第7話怖いけど、それでも
短い足で走る。
そう大して距離を稼げるとは思っていない。
ただ奴らから少しでも離れる。
それだけが今、私が出来る唯一のことだ。
幸い私には先生が居る。
先生に探知してもらって出来るだけ人族を避けた。
冒険者に会う選択肢もあったけど、私は人族に会うのが怖い。
奴らにされたことが、見せつけられたことが頭に浮かぶ。
ぶるりと震える身体を抱きしめていたら、先生が人族と会わない道を選ぶ選択肢をくれた。
私は臆病者だ。
最低な人間だ。
あれだけ彼らに良くしてもらったのに、あれだけ彼らを守りたいと思ってたのに、最終的には自分だけ安全に逃げようとしてる。
それでも早く早く逃げるんだ。
少なくともニヤは分かっていたと思う。
ただ、私達はまだ小さく足が遅い。
皆で一緒に逃げればそれだけ皆一緒に捕まる確率が上がる。
そして多分私が怯えていたのも気付いてた。
だからニヤは言ったんだ。
バラバラに逃げよう、と。
人族から逃げてもいいように。
息が切れる。
足がもつれる。
何処かで騒がしく聞こえる。
誰かが捕まったのかも知れない。
人攫い達と冒険者達が戦っているのかも知れない。
怖い怖い怖い。
涙が溢れながらも精一杯走った。
そして、先生が安全だと言った場所で私は座り込んだ。
お水を飲んで、息を整えさせなきゃ。
あぁ、涙も止めないと。
ここに人族は居ない。
あぁでも、と思う。
私はこれからどうすればいいのだろう?
この世界で生きるには人族とも付き合わなくてはならなくて、それがどうしようにも怖いのだ。
「神様のバカー…」
小さく呟いた言葉は届くわけもなく、ただ風に飲まれた。
幾分か落ち着いたせいか、私はいつの間にか寝ていた。
はっ、と周りを見渡し耳を澄ませた。
風と虫、何かの生き物の声。
ほっとしたが、周りはもうすでに暗くなっていた。
私の姿も他の姿も闇に消えている。
まぁ、私は黄色いから目立つんだけどね。
そんな時、先生が反応した。
『ヒヨリ、誰かが居ます』
ヒュッと喉が鳴る。
え、追手!?
青褪める私に先生は安心するように言った。
『その人族は酷く弱っています。
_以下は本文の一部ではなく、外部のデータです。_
/-! ## §2 The knit: any window chart with the rows has, at every charted small-field history, the explicit chart's Jacobian value -/

/-- ★★★ **ANY WINDOW CHART WITH THE ROWS HAS THE EXPLICIT CHART'S JACOBIAN VALUE AT EVERY CHARTED SMALL-FIELD HISTORY.**  Let `c : WindowChart F hJK S O` (`O` open,
measurable) satisfy the off-pivot identity on its live set and have a pivot-blind Jacobian (the `ChartRows`∕`ChartRowsJ` clauses; pivots `β`, in the tower `iterCentralBond (K−J)`), and let
`(Φ, Jac, T)` be fibred-chart data with §1's rows plus: the coarse fibre identity (`Jac ≠ 0 → Ū⁽ᴷ⁻ᴶ⁾ ∘ Φ = V`), the off-pivot identity on the windows, pivot-blindness of
`Φ`∕`Jac`, measurability, and the transported LAW `μ_K⌊(D⁻¹O ∩ S) = ((μ_J⌊O ⊗ ν_K)·G′) ∘ Ψ′⁻¹` with `Ψ′ p = Φ (e′p.1, p.2)`, `G′ p = 1_S(Φ (e′p.1, p.2))·Jac (e′p.1, p.2)`
(✓`fibredLaw_transport`'s conclusion, with `descendTo = fieldShift hs ∘ Ū⁽ᴷ⁻ᴶ⁾`).  Then at every `V₀ ∈ O`, `U ∈ S` with `descendTo U = V₀`, live and self-charted for BOTH charts
with `c`'s four `ChartRows` clauses at `(V₀, U)`: `(c.jac (V₀, U) : ℝ≥0∞) = Jac (e′ V₀, U)`. [cite: Balaban1987RG1, (0.4) p.253 and (2.10) p.267] [cite: Bogachev2007, Thm 2.5.3] -/
theorem windowChart_jac_eq_explicit_at {S : Set (GaugeField (F.P K) 0 (Matrix.specialUnitaryGroup (Fin 2) ℂ))}
    {O : Set (GaugeField (F.P J) 0 (Matrix.specialUnitaryGroup (Fin 2) ℂ))} (hO : MeasurableSet O) (hOo : IsOpen O)
    (c : Summit.QuantumFields.YangMills.Theorems.FluctuationComparisonRegPrIntLWregGlue.WindowChart F hJK S O) {κ : Type*} (β : κ → PBond (F.P K) 0)
    (hoff : ∀ V z, c.jac (V, z) ≠ 0 → ∀ b, (∀ k, β k ≠ b) → c.Φ (V, z) b = z b)
    (hjbl : ∀ V z (h : κ → Matrix.specialUnitaryGroup (Fin 2) ℂ), c.jac (V, extend β h z) = c.jac (V, z))
    {Φ : GaugeField (F.P K) (K - J) (Matrix.specialUnitaryGroup (Fin 2) ℂ) × GaugeField (F.P K) 0 (Matrix.specialUnitaryGroup (Fin 2) ℂ) →
      GaugeField (F.P K) 0 (Matrix.specialUnitaryGroup (Fin 2) ℂ)}
    {Jac : GaugeField (F.P K) (K - J) (Matrix.specialUnitaryGroup (Fin 2) ℂ) × GaugeField (F.P K) 0 (Matrix.specialUnitaryGroup (Fin 2) ℂ) → ℝ≥0}
    {T : PBond (F.P K) (K - J) → GaugeField (F.P K) 0 (Matrix.specialUnitaryGroup (Fin 2) ℂ) → Set (Matrix.specialUnitaryGroup (Fin 2) ℂ)}
    (hΦm : Measurable Φ) (hJm : Measurable Jac)
    (hfibA : ∀ V z, Jac (V, z) ≠ 0 → Averaging.iter (fun i => BlockAveraging.blockAvg (P := F.P K) (j := i) ℰp) (K - J) (Φ (V, z)) = V)
    (hJT : ∀ V z, Jac (V, z) ≠ 0 ↔ ∀ c, V c ∈ T c z)
    (hreg : ∀ V₀ z, (∀ c, V₀ c ∈ interior (T c z)) → ContinuousAt (fun V => Φ (V, z)) V₀ ∧ ContinuousAt (fun V => Jac (V, z)) V₀)
    (hedge : ∀ c (v : Matrix.specialUnitaryGroup (Fin 2) ℂ), ∀ᵐ z ∂fieldMeasure (F.P K) 0 (Matrix.specialUnitaryGroup (Fin 2) ℂ), v ∉ frontier (T c z))
    (hchartedA : ∀ V z, (∀ c, V c ∈ T c z) → ∀ b, (∀ k, β k ≠ b) → Φ (V, z) b = z b)
    (hΦbl : ∀ V z (g : κ → Matrix.specialUnitaryGroup (Fin 2) ℂ), (∀ c, V c ∈ T c z) → Φ (V, extend β g z) = Φ (V, z))
    (hJbl : ∀ V z (g : κ → Matrix.specialUnitaryGroup (Fin 2) ℂ), Jac (V, extend β g z) = Jac (V, z))
    {Strict : Set (GaugeField (F.P K) 0 (Matrix.specialUnitaryGroup (Fin 2) ℂ))}
    (htransfer : ∀ (V : GaugeField (F.P K) (K - J) (Matrix.specialUnitaryGroup (Fin 2) ℂ)) (z₀ : GaugeField (F.P K) 0 (Matrix.specialUnitaryGroup (Fin 2) ℂ)),
      (∀ c, V c ∈ T c z₀) → Φ (V, z₀) ∈ Strict →
        ContinuousWithinAt Φ {p : GaugeField (F.P K) (K - J) (Matrix.specialUnitaryGroup (Fin 2) ℂ) × GaugeField (F.P K) 0 (Matrix.specialUnitaryGroup (Fin 2) ℂ) |
            ∀ c, p.1 c ∈ T c p.2} (V, z₀) ∧
        ContinuousWithinAt Jac {p : GaugeField (F.P K) (K - J) (Matrix.specialUnitaryGroup (Fin 2) ℂ) × GaugeField (F.P K) 0 (Matrix.specialUnitaryGroup (Fin 2) ℂ) |
            ∀ c, p.1 c ∈ T c p.2} (V, z₀))
    (hgraph : ∀ U₀ : GaugeField (F.P K) 0 (Matrix.specialUnitaryGroup (Fin 2) ℂ), U₀ ∈ Strict →
      {z : GaugeField (F.P K) 0 (Matrix.specialUnitaryGroup (Fin 2) ℂ) | ∀ c,
        Averaging.iter (fun i => BlockAveraging.blockAvg (P := F.P K) (j := i) ℰp) (K - J) U₀ c ∈ T c z} ∈ 𝓝 U₀)
    (hs : (F.PP F.m J).sitesPerDir 0 = (F.PP F.m K).sitesPerDir (K - J))
    (hdesc : (descendTo F ℰp J K hJK : GaugeField (F.P K) 0 (Matrix.specialUnitaryGroup (Fin 2) ℂ) → GaugeField (F.P J) 0 (Matrix.specialUnitaryGroup (Fin 2) ℂ)) =
      fieldShift hs ∘ Averaging.iter (fun i => BlockAveraging.blockAvg (P := F.P K) (j := i) ℰp) (K - J))
    (hSm : MeasurableSet S) (hSo : IsOpen S) (hSstrict : S ⊆ Strict)
    (hlaw' : (fieldMeasure (F.P K) 0 (Matrix.specialUnitaryGroup (Fin 2) ℂ)).restrict (descendTo F ℰp J K hJK ⁻¹' O ∩ S) =
      ((((fieldMeasure (F.P J) 0 (Matrix.specialUnitaryGroup (Fin 2) ℂ)).restrict O).prod (fieldMeasure (F.P K) 0 (Matrix.specialUnitaryGroup (Fin 2) ℂ))).withDensity
        fun p => S.indicator (1 : GaugeField (F.P K) 0 (Matrix.specialUnitaryGroup (Fin 2) ℂ) → ℝ≥0∞) (Φ (fieldShift hs.symm p.1, p.2)) *
          (Jac (fieldShift hs.symm p.1, p.2) : ℝ≥0∞)).map fun p => Φ (fieldShift hs.symm p.1, p.2))
    {V₀ : GaugeField (F.P J) 0 (Matrix.specialUnitaryGroup (Fin 2) ℂ)} (hV₀ : V₀ ∈ O)
    {U : GaugeField (F.P K) 0 (Matrix.specialUnitaryGroup (Fin 2) ℂ)} (hUS : U ∈ S)
    (hUV : Averaging.iter (fun i => BlockAveraging.blockAvg (P := F.P K) (j := i) ℰp) (K - J) U = fieldShift hs.symm V₀)
    (hJU : Jac (fieldShift hs.symm V₀, U) ≠ 0) (hΦU' : Φ (fieldShift hs.symm V₀, U) = U)
    (hcarr : {z | c.jac (V₀, z) ≠ 0} ∈ 𝓝 U) (hΦU : c.Φ (V₀, U) = U)
    (hrel : IsOpen ((Subtype.val : {z | c.jac (V₀, z) ≠ 0} → GaugeField (F.P K) 0 (Matrix.specialUnitaryGroup (Fin 2) ℂ)) ⁻¹' {z | c.Φ (V₀, z) ∈ S}))
    (hcz : ContinuousOn (fun z => (c.jac (V₀, z) : ℝ)) {z | c.jac (V₀, z) ≠ 0}) :
    (c.jac (V₀, U) : ℝ≥0∞) = Jac (fieldShift hs.symm V₀, U) := by
  set e' : GaugeField (F.P J) 0 (Matrix.specialUnitaryGroup (Fin 2) ℂ) → GaugeField (F.P K) (K - J) (Matrix.specialUnitaryGroup (Fin 2) ℂ) :=
    fieldShift hs.symm with he'_def
  set M := ((fieldMeasure (F.P J) 0 (Matrix.specialUnitaryGroup (Fin 2) ℂ)).restrict O).prod
        (fieldMeasure (F.P K) 0 (Matrix.specialUnitaryGroup (Fin 2) ℂ)) with hM
  set G' : GaugeField (F.P J) 0 (Matrix.specialUnitaryGroup (Fin 2) ℂ) × GaugeField (F.P K) 0 (Matrix.specialUnitaryGroup (Fin 2) ℂ) → ℝ≥0∞ :=
    fun p => S.indicator (1 : GaugeField (F.P K) 0 (Matrix.specialUnitaryGroup (Fin 2) ℂ) → ℝ≥0∞) (Φ (e' p.1, p.2)) * (Jac (e' p.1, p.2) : ℝ≥0∞) with hG'_def
  have he' : Measurable e' := measurable_fieldShift hs.symm
  have hθ : Measurable fun p : GaugeField (F.P J) 0 (Matrix.specialUnitaryGroup (Fin 2) ℂ) × GaugeField (F.P K) 0 (Matrix.specialUnitaryGroup (Fin 2) ℂ) =>
      ((e' p.1, p.2) : GaugeField (F.P K) (K - J) (Matrix.specialUnitaryGroup (Fin 2) ℂ) × GaugeField (F.P K) 0 (Matrix.specialUnitaryGroup (Fin 2) ℂ)) :=
    (he'.comp measurable_fst).prodMk measurable_snd
  have hΨ'm : Measurable fun p : GaugeField (F.P J) 0 (Matrix.specialUnitaryGroup (Fin 2) ℂ) × GaugeField (F.P K) 0 (Matrix.specialUnitaryGroup (Fin 2) ℂ) =>
      Φ (e' p.1, p.2) := hΦm.comp hθ
  have hG'm : Measurable G' :=
    ((measurable_one.indicator hSm).comp hΨ'm).mul (hJm.comp hθ).coe_nnreal_ennreal
  have hDm : Measurable (descendTo F ℰp J K hJK) := measurable_descendTo F ℰp measurableE_ℰp hJK
  have hee' : ∀ V, fieldShift hs (e' V) = V := fieldShift_symm_fieldShift hs
  -- `G′ ≠ 0` forces liveness of `Jac` at the shifted datum
  have hlive : ∀ p : GaugeField (F.P J) 0 (Matrix.specialUnitaryGroup (Fin 2) ℂ) × GaugeField (F.P K) 0 (Matrix.specialUnitaryGroup (Fin 2) ℂ),
      G' p ≠ 0 → Jac (e' p.1, p.2) ≠ 0 := fun p hp hJ0 => hp (by
    show S.indicator (1 : GaugeField (F.P K) 0 (Matrix.specialUnitaryGroup (Fin 2) ℂ) → ℝ≥0∞) (Φ (e' p.1, p.2)) * (Jac (e' p.1, p.2) : ℝ≥0∞) = 0
    rw [hJ0, ENNReal.coe_zero, mul_zero])
  -- the explicit side's law rows
  have hfib' : ∀ᵐ p ∂M, G' p ≠ 0 → descendTo F ℰp J K hJK (Φ (e' p.1, p.2)) = p.1 :=
    Filter.Eventually.of_forall fun p hp => by
      rw [hdesc, Function.comp_apply, hfibA _ _ (hlive p hp)]
      exact hee' p.1
  have hpiv' : ∀ᵐ p ∂M, G' p ≠ 0 → ∃ h : κ → Matrix.specialUnitaryGroup (Fin 2) ℂ,
      Φ (e' p.1, p.2) = extend β h p.2 :=
    Filter.Eventually.of_forall fun p hp => by
      have hw : ∀ c, (e' p.1) c ∈ T c p.2 := (hJT _ _).1 (hlive p hp)
      refine ⟨fun k => Φ (e' p.1, p.2) (β k), ?_⟩
      funext b
      by_cases hb : ∃ k, β k = b
      · classical
        rw [Function.extend_def, dif_pos hb]
        exact congrArg (Φ (e' p.1, p.2)) (Classical.choose_spec hb).symm
      · rw [extend_apply' _ _ _ hb]
        exact hchartedA _ _ hw b fun k hk => hb ⟨k, hk⟩
  have hGbl : ∀ (h : κ → Matrix.specialUnitaryGroup (Fin 2) ℂ)
      (p : GaugeField (F.P J) 0 (Matrix.specialUnitaryGroup (Fin 2) ℂ) × GaugeField (F.P K) 0 (Matrix.specialUnitaryGroup (Fin 2) ℂ)),
      G' (p.1, extend β h p.2) = G' p := by
    intro h p
    show S.indicator (1 : GaugeField (F.P K) 0 (Matrix.specialUnitaryGroup (Fin 2) ℂ) → ℝ≥0∞) (Φ (e' p.1, extend β h p.2)) *
        (Jac (e' p.1, extend β h p.2) : ℝ≥0∞) =
      S.indicator (1 : GaugeField (F.P K) 0 (Matrix.specialUnitaryGroup (Fin 2) ℂ) → ℝ≥0∞) (Φ (e' p.1, p.2)) * (Jac (e' p.1, p.2) : ℝ≥0∞)
    rw [hJbl]
    by_cases hw : ∀ c, (e' p.1) c ∈ T c p.2
    · rw [hΦbl _ _ h hw]
    · have hJ0 : Jac (e' p.1, p.2) = 0 := by
        by_contra hne
        exact hw ((hJT _ _).1 hne)
      rw [hJ0, ENNReal.coe_zero, mul_zero, mul_zero]
  -- c's law rows (its own structure fields)
  have hO' : ∀ᵐ p ∂M, p.1 ∈ O := by
    have hset : MeasurableSet {p : GaugeField (F.P J) 0 (Matrix.specialUnitaryGroup (Fin 2) ℂ) ×
        GaugeField (F.P K) 0 (Matrix.specialUnitaryGroup (Fin 2) ℂ) | p.1 ∈ O} := measurable_fst hO
    refine (Measure.ae_prod_iff_ae_ae hset).2 ?_
    filter_upwards [ae_restrict_mem hO] with V hV
    exact Filter.Eventually.of_forall fun _ => hV
  have hfib : ∀ᵐ p ∂M, (c.jac p : ℝ≥0∞) ≠ 0 → descendTo F ℰp J K hJK (c.Φ p) = p.1 := by
    filter_upwards [hO'] with p hp hj
    exact c.descendTo_Φ p.1 hp p.2 (by exact_mod_cast hj)
  have hpiv : ∀ᵐ p ∂M, (c.jac p : ℝ≥0∞) ≠ 0 → ∃ h : κ → Matrix.specialUnitaryGroup (Fin 2) ℂ,
      c.Φ p = extend β h p.2 := by
    refine Filter.Eventually.of_forall fun p hj => ⟨fun k => c.Φ p (β k), ?_⟩
    have hj' : c.jac (p.1, p.2) ≠ 0 := by exact_mod_cast hj
    funext b
    by_cases hb : ∃ k, β k = b
    · classical
      rw [Function.extend_def, dif_pos hb]
      exact congrArg (c.Φ p) (Classical.choose_spec hb).symm
    · rw [extend_apply' _ _ _ hb]
      exact hoff p.1 p.2 hj' b fun k hk => hb ⟨k, hk⟩
  have hfin : ∫⁻ p, (c.jac p : ℝ≥0∞) ∂M ≠ ∞ := by
    refine ne_top_of_le_ne_top ?_ (lintegral_mono fun p => ENNReal.coe_le_coe.2 (c.jac_le p))
    rw [lintegral_const]
    exact ENNReal.mul_ne_top ENNReal.coe_ne_top (measure_ne_top M _)
  -- a.e. identification (✓brick 2)
  have hae : (fun p => (c.jac p : ℝ≥0∞)) =ᵐ[M] G' :=
    ae_eq_of_two_laws hDm β c.measurable_Φ hΨ'm c.measurable_jac.coe_nnreal_ennreal hG'm c.map_Φ hlaw' hfib hpiv hfib' hpiv'
      (fun h p => by exact_mod_cast hjbl p.1 p.2 h) hGbl hfin
  -- the point rows of `G′` (§1) and the point (✓brick 3, local edition)
  obtain ⟨hN, hGV, hGz⟩ := explicit_pointRows F hJT hreg hedge htransfer hgraph hs hSo hSstrict hUS hUV hJU hΦU'
  have h := windowChart_jac_eq_at_local F hJK hOo c hG'm hae hV₀ hUS hcarr hΦU hrel hcz hN hGV hGz
  rw [h]
  show S.indicator (1 : GaugeField (F.P K) 0 (Matrix.specialUnitaryGroup (Fin 2) ℂ) → ℝ≥0∞) (Φ (e' V₀, U)) * (Jac (e' V₀, U) : ℝ≥0∞) = Jac (e' V₀, U)
  rw [hΦU', Set.indicator_of_mem hUS, Pi.one_apply, one_mul]

end Summit.QuantumFields.YangMills.Theorems.FluctuationComparisonRegPrIntLS2BetaChartJacExplicitPointRows

end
放っておけば死に至りますので大丈夫です』
え、ちょっと待って!?
今軽くそんな…。
『でもヒヨリは人族に会いたくないのでしょう?どのような者かも分からない他人です。気にすることはありません』
その通りだと思う私と、放っておけないと思う私が居た。
先生の言う通り知らない他人だし人族だ。
もしかしたら人攫いのような人族かも知れない。
自業自得で死にそうなのかも知れない。
でも私は…。
「…あの子達も救えない私だけど、それでも助けれるかも知れない人を見捨てたくない。自分勝手で欺瞞かも知れないけど、それでも私は後悔したくない。…先生、私をその人の所に連れてって」
『…分かりました』
なんとなく、先生の声が呆れたような、でもホッとしたようなそんなような声に聞こえた気がした。
そんなの気のせいかも知れないけど。